Shifts in Brain Dynamics and Drivers of Consciousness State Transitions

Understanding the neural mechanisms underlying the transitions between different states of consciousness is a fundamental challenge in neuroscience. Thus, we investigate the underlying drivers of changes during the resting-state dynamics of the human brain, as captured by functional magnetic resonance imaging (fMRI) across varying levels of consciousness (awake, light sedation, deep sedation, and recovery). We deploy a model-based approach relying on linear time-invariant (LTI) dynamical systems under unknown inputs (UI). Our findings reveal distinct changes in the spectral profile of brain dynamics - particularly regarding the stability and frequency of the system's oscillatory modes during transitions between consciousness states. These models further enable us to identify external drivers influencing large-scale brain activity during naturalistic auditory stimulation.

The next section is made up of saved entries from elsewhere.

/-- **The (Db) row in kit form (sup form).**  Under the hypotheses of `klLipBornDiff_pinned_le_kit` (uniform in the output pin), the deep-pin size
`klLipBornDiffSup … d k (n+1) (D₀ + r)` is at most any `B ≥ 0` dominating kit + SRC (`…LipDiffSups.klLipBornDiffSup_le_of_forall`). -/
theorem klLipBornDiffSup_le_kit {β : ℝ} (hβ : 0 < β) (U μ : ℝ) (K : TrigPolyC4v) {d k : ℕ} (hdk : 1 ≤ d * k)
    (hZf : hubbardEffPartitionFnCT (b * L) M β U μ 0 K (klScale klE0 (d * k)) ≠ 0)
    (hZc : hubbardEffPartitionFnCT L M β U μ 0 K (klScale klE0 (d * k)) ≠ 0)
    {κ : ℝ} (hκ : 0 < κ) (hGB : IsGramBoundedR ((sectorSubMatrix (b * L) M β (bgmFatMultiplier (b * L) M klE0 β (nambuXiCT (b * L) μ K) (d * k - 1))).transpose * hubbardCovSliceCT (b * L) M β μ 0 K (klScale klE0 (d * (k + 1))) (klScale klE0 (d * k)) * sectorSubMatrix (b * L) M β (bgmFatMultiplier (b * L) M klE0 β (nambuXiCT (b * L) μ K) (d * k - 1))) κ)
    (NV ND : ℕ → ℝ) (hNV0 : ∀ m', 0 ≤ NV m') (hND0 : ∀ m', 0 ≤ ND m')
    (hNV : ∀ m' (j : Fin (2 * m')) (x : (SpaceTimeIdx (b * L) M × SectorLeg (sectorCount (d * k - 1)))), ∑ Y ∈ univ.filter (fun Y : Fin (2 * m') → (SpaceTimeIdx (b * L) M × SectorLeg (sectorCount (d * k - 1))) => Y j = x),
      ‖kernel ℂ (klGlue L b M (sectorCount (d * k - 1)) (klLipInput L M β U μ K d k)) (2 * m') Y‖ * klGluedWt L b M β (d * k - 1) (sectorCount (d * k - 1)) (univ.image Y) ≤ NV m')
    (hND : ∀ m' (j : Fin (2 * m')) (x : (SpaceTimeIdx (b * L) M × SectorLeg (sectorCount (d * k - 1)))), ∑ Y ∈ univ.filter (fun Y : Fin (2 * m') → (SpaceTimeIdx (b * L) M × SectorLeg (sectorCount (d * k - 1))) => Y j = x),
      ‖kernel ℂ (klLipInputDiff L b M β U μ K d k) (2 * m') Y‖ * klGluedWt L b M β (d * k - 1) (sectorCount (d * k - 1)) (univ.image Y) ≤ ND m')
    (R R' : ℕ) (E : ℕ → ℝ) (hE0 : ∀ m', 0 ≤ E m') (hE : ∀ m', klLipInputDiffSup L b M β U μ K d k (2 * m') R ≤ E m')
    (hNV00 : NV 0 = 0) (hND00 : ND 0 = 0) (hE00 : E 0 = 0)
    {α : ℝ} (hα : 0 < α)
    (hrow : ∀ X, ∑ Y, ‖((sectorSubMatrix (b * L) M β (bgmFatMultiplier (b * L) M klE0 β (nambuXiCT (b * L) μ K) (d * k - 1))).transpose * hubbardCovSliceCT (b * L) M β μ 0 K (klScale klE0 (d * (k + 1))) (klScale klE0 (d * k)) * sectorSubMatrix (b * L) M β (bgmFatMultiplier (b * L) M klE0 β (nambuXiCT (b * L) μ K) (d * k - 1))) X Y‖ * klGluedWt L b M β (d * k - 1) (sectorCount (d * k - 1)) {X, Y} ≤ α)
    (hcol : ∀ Y, ∑ X, ‖((sectorSubMatrix (b * L) M β (bgmFatMultiplier (b * L) M klE0 β (nambuXiCT (b * L) μ K) (d * k - 1))).transpose * hubbardCovSliceCT (b * L) M β μ 0 K (klScale klE0 (d * (k + 1))) (klScale klE0 (d * k)) * sectorSubMatrix (b * L) M β (bgmFatMultiplier (b * L) M klE0 β (nambuXiCT (b * L) μ K) (d * k - 1))) X Y‖ * klGluedWt L b M β (d * k - 1) (sectorCount (d * k - 1)) {X, Y} ≤ α)
    {ρ : ℝ} (hρ : 0 < ρ)
    {D : ℕ} (hD : Fintype.card (SpaceTimeIdx (b * L) M × SectorLeg (sectorCount (d * k - 1))) / 2 ≤ D)
    (hg₁ : Real.exp 1 * α / κ ^ 2 * towerV D ((Real.exp 2 * (κ + ρ)) ^ 2) (fun m' => NV m' + ND m' + E m') < 1)
    (hg₂ : Real.exp 1 * α / κ ^ 2 * towerV D ((Real.exp 2 * (κ + ρ)) ^ 2) (fun m' => NV m' + ND m') < 1)
    {N₀ : ℕ} (hN₀ : 2 ≤ N₀)
    {Λ : ℝ} (hΛ1 : 1 ≤ Λ) (hΛle : Λ ≤ 1 + klScale klE0 (d * k - 1) * ((R' : ℝ) + 1))
    (jr : ℕ) {ΛT cW : ℝ} (hΛT : 0 ≤ ΛT) (hΛr : ΛT ≤ klScale klE0 jr) (hcW : 0 ≤ cW)
    (hrowT : ∀ x, ∑ y', ‖klLipTransfer (b * L) M β μ K d k x y'‖ *
      klScaleWt (b * L) M β jr {latticeLegPos (2 * (2 * M)) x, latticeLegPos (2 * (2 * M)) y'} ≤ cW)
    (hcolT : ∀ y', ∑ x, ‖klLipTransfer (b * L) M β μ K d k x y'‖ *
      klScaleWt (b * L) M β jr {latticeLegPos (2 * (2 * M)) x, latticeLegPos (2 * (2 * M)) y'} ≤ cW)
    (D₀ r : ℕ) (hD₀ : 2 * r ≤ D₀) (hRR' : R + R' ≤ D₀)
    {n q : ℕ} (hq : 2 * q = n + 1)
    {N Nfar Es NDs : ℝ} (hN0 : 0 ≤ N) (hNfar0 : 0 ≤ Nfar) (hEs0 : 0 ≤ Es) (hNDs0 : 0 ≤ NDs)
    (hN : ∀ (p : Fin (n + 1)) y, ∑ Y ∈ univ.filter (fun Y : Fin (n + 1) → SpaceTimeIdx L M × SectorLeg (sectorCount (d * k - 1)) => Y p = y),
      ‖kernel ℂ (effAction ℂ (klLipCov L M β μ K d k) (klLipInput L M β U μ K d k) - klLipInput L M β U μ K d k) (n + 1) Y‖ ≤ N)
    (hNfar : ∀ (p : Fin (n + 1)) y (i : Fin (n + 1)),
      ∑ Y ∈ univ.filter (fun Y : Fin (n + 1) → SpaceTimeIdx L M × SectorLeg (sectorCount (d * k - 1)) => Y p = y ∧ r < Torus.tnorm ((Y p).1.2 - (Y i).1.2)),
        ‖kernel ℂ (effAction ℂ (klLipCov L M β μ K d k) (klLipInput L M β U μ K d k) - klLipInput L M β U μ K d k) (n + 1) Y‖ ≤ Nfar)
    (hEs : ∀ (p : Fin (n + 1)) (y' : SpaceTimeIdx (b * L) M × SectorLeg (sectorCount (d * k - 1))), y' ∈ klDeepPins L D₀ →
      ∑ Y' ∈ univ.filter (fun Y' : Fin (n + 1) → SpaceTimeIdx (b * L) M × SectorLeg (sectorCount (d * k - 1)) => Y' p = y'),
        ‖kernel ℂ ((effAction ℂ (klLipCov (b * L) M β μ K d k) (klGlue L b M (sectorCount (d * k - 1)) (klLipInput L M β U μ K d k)) -
              klGlue L b M (sectorCount (d * k - 1)) (klLipInput L M β U μ K d k)) -
            klGlue L b M (sectorCount (d * k - 1))
              (effAction ℂ (klLipCov L M β μ K d k) (klLipInput L M β U μ K d k) - klLipInput L M β U μ K d k)) (n + 1) Y'‖ ≤ Es)
    (hNDs : ∀ (p : Fin (n + 1)) (y' : SpaceTimeIdx (b * L) M × SectorLeg (sectorCount (d * k - 1))),
      ∑ Y' ∈ univ.filter (fun Y' : Fin (n + 1) → SpaceTimeIdx (b * L) M × SectorLeg (sectorCount (d * k - 1)) => Y' p = y'),
        ‖kernel ℂ ((effAction ℂ (klLipCov (b * L) M β μ K d k) (klGlue L b M (sectorCount (d * k - 1)) (klLipInput L M β U μ K d k)) -
              klGlue L b M (sectorCount (d * k - 1)) (klLipInput L M β U μ K d k)) -
            klGlue L b M (sectorCount (d * k - 1))
              (effAction ℂ (klLipCov L M β μ K d k) (klLipInput L M β U μ K d k) - klLipInput L M β U μ K d k)) (n + 1) Y'‖ ≤ NDs)
    {B : ℝ} (hB0 : 0 ≤ B)
    (hB :
      cW ^ (2 * q - 1) * (cW * (towerFO D (κ ^ 2) E q + Λ⁻¹ * towerFO D (κ ^ 2) ND q) + cW / (1 + ΛT * ((r : ℝ) + 1)) * towerFO D (κ ^ 2) ND q) +
      cW ^ (2 * q - 1) * (cW *
        (((∑ n' ∈ Icc 2 (N₀ - 1), Real.exp 1 * (Real.exp 1 * α / κ ^ 2) ^ (n' - 1) * (ρ⁻¹ ^ 2) ^ q *
              towerSLip D ((Real.exp 2 * (κ + ρ)) ^ 2) E (fun m' => NV m' + ND m' + E m') n' q) +
            2 * ((ρ⁻¹ ^ 2) ^ q * Real.exp 1 * towerV D ((Real.exp 2 * (κ + ρ)) ^ 2) (fun m' => NV m' + ND m' + E m') *
              (Real.exp 1 * α / κ ^ 2 * towerV D ((Real.exp 2 * (κ + ρ)) ^ 2) (fun m' => NV m' + ND m' + E m')) ^ (N₀ - 1) /
              (1 - Real.exp 1 * α / κ ^ 2 * towerV D ((Real.exp 2 * (κ + ρ)) ^ 2) (fun m' => NV m' + ND m' + E m')))) +
          Λ⁻¹ * ((∑ n' ∈ Icc 2 (N₀ - 1), Real.exp 1 * (Real.exp 1 * α / κ ^ 2) ^ (n' - 1) * (ρ⁻¹ ^ 2) ^ q *
              towerSLip D ((Real.exp 2 * (κ + ρ)) ^ 2) ND (fun m' => NV m' + ND m') n' q) +
            (2 * Λ) * ((ρ⁻¹ ^ 2) ^ q * Real.exp 1 * towerV D ((Real.exp 2 * (κ + ρ)) ^ 2) (fun m' => NV m' + ND m') *
              (Real.exp 1 * α / κ ^ 2 * towerV D ((Real.exp 2 * (κ + ρ)) ^ 2) (fun m' => NV m' + ND m')) ^ (N₀ - 1) /
              (1 - Real.exp 1 * α / κ ^ 2 * towerV D ((Real.exp 2 * (κ + ρ)) ^ 2) (fun m' => NV m' + ND m'))))) +
        cW / (1 + ΛT * ((r : ℝ) + 1)) * ((∑ n' ∈ Icc 2 (N₀ - 1), Real.exp 1 * (Real.exp 1 * α / κ ^ 2) ^ (n' - 1) * (ρ⁻¹ ^ 2) ^ q *
              towerSLip D ((Real.exp 2 * (κ + ρ)) ^ 2) ND (fun m' => NV m' + ND m') n' q) +
            2 * ((ρ⁻¹ ^ 2) ^ q * Real.exp 1 * towerV D ((Real.exp 2 * (κ + ρ)) ^ 2) (fun m' => NV m' + ND m') *
              (Real.exp 1 * α / κ ^ 2 * towerV D ((Real.exp 2 * (κ + ρ)) ^ 2) (fun m' => NV m' + ND m')) ^ (N₀ - 1) /
              (1 - Real.exp 1 * α / κ ^ 2 * towerV D ((Real.exp 2 * (κ + ρ)) ^ 2) (fun m' => NV m' + ND m'))))) +
      (cW ^ n * (cW * Es + cW / (1 + ΛT * ((r : ℝ) + 1)) * NDs) +
        (2 * cW ^ n * (cW / (1 + ΛT * ((r : ℝ) + 1))) * N + n * cW ^ n * (5 * (cW / (1 + ΛT * ((r : ℝ) + 1))) * N + 2 * cW * Nfar))) ≤ B) :
    klLipBornDiffSup L b M β U μ K d k (n + 1) (D₀ + r) ≤ B :=
  klLipBornDiffSup_le_of_forall β U μ K d k (n + 1) (D₀ + r) hB0 fun p w'' hw'' =>
    (klLipBornDiff_pinned_le_kit hβ U μ K hdk hZf hZc hκ hGB NV ND hNV0 hND0 hNV hND R R' E hE0 hE hNV00 hND00 hE00 hα hrow hcol hρ hD hg₁ hg₂ hN₀ hΛ1 hΛle
      jr hΛT hΛr hcW hrowT hcolT D₀ r hD₀ hRR' hq hN0 hNfar0 hEs0 hNDs0 hN hNfar hEs hNDs p w'' hw'').trans hB

end Summit.HubbardSuperconductivity.HubbardSuperconductivity.Theorems.TwoVolumeLip

end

Our findings suggest that these identified inputs delineate how stimulus-induced co-activity propagation differs across consciousness states. Notably, our approach showcases the effectiveness of LTI models under UI in capturing large-scale brain dynamic changes and drivers in complex paradigms, such as naturalistic stimulation, which are not conducive to conventional general linear model analysis. Importantly, our findings shed light on how brain-wide dynamics and drivers evolve as the brain transitions towards conscious states, holding promise for developing more accurate biomarkers of consciousness recovery in disorders of consciousness.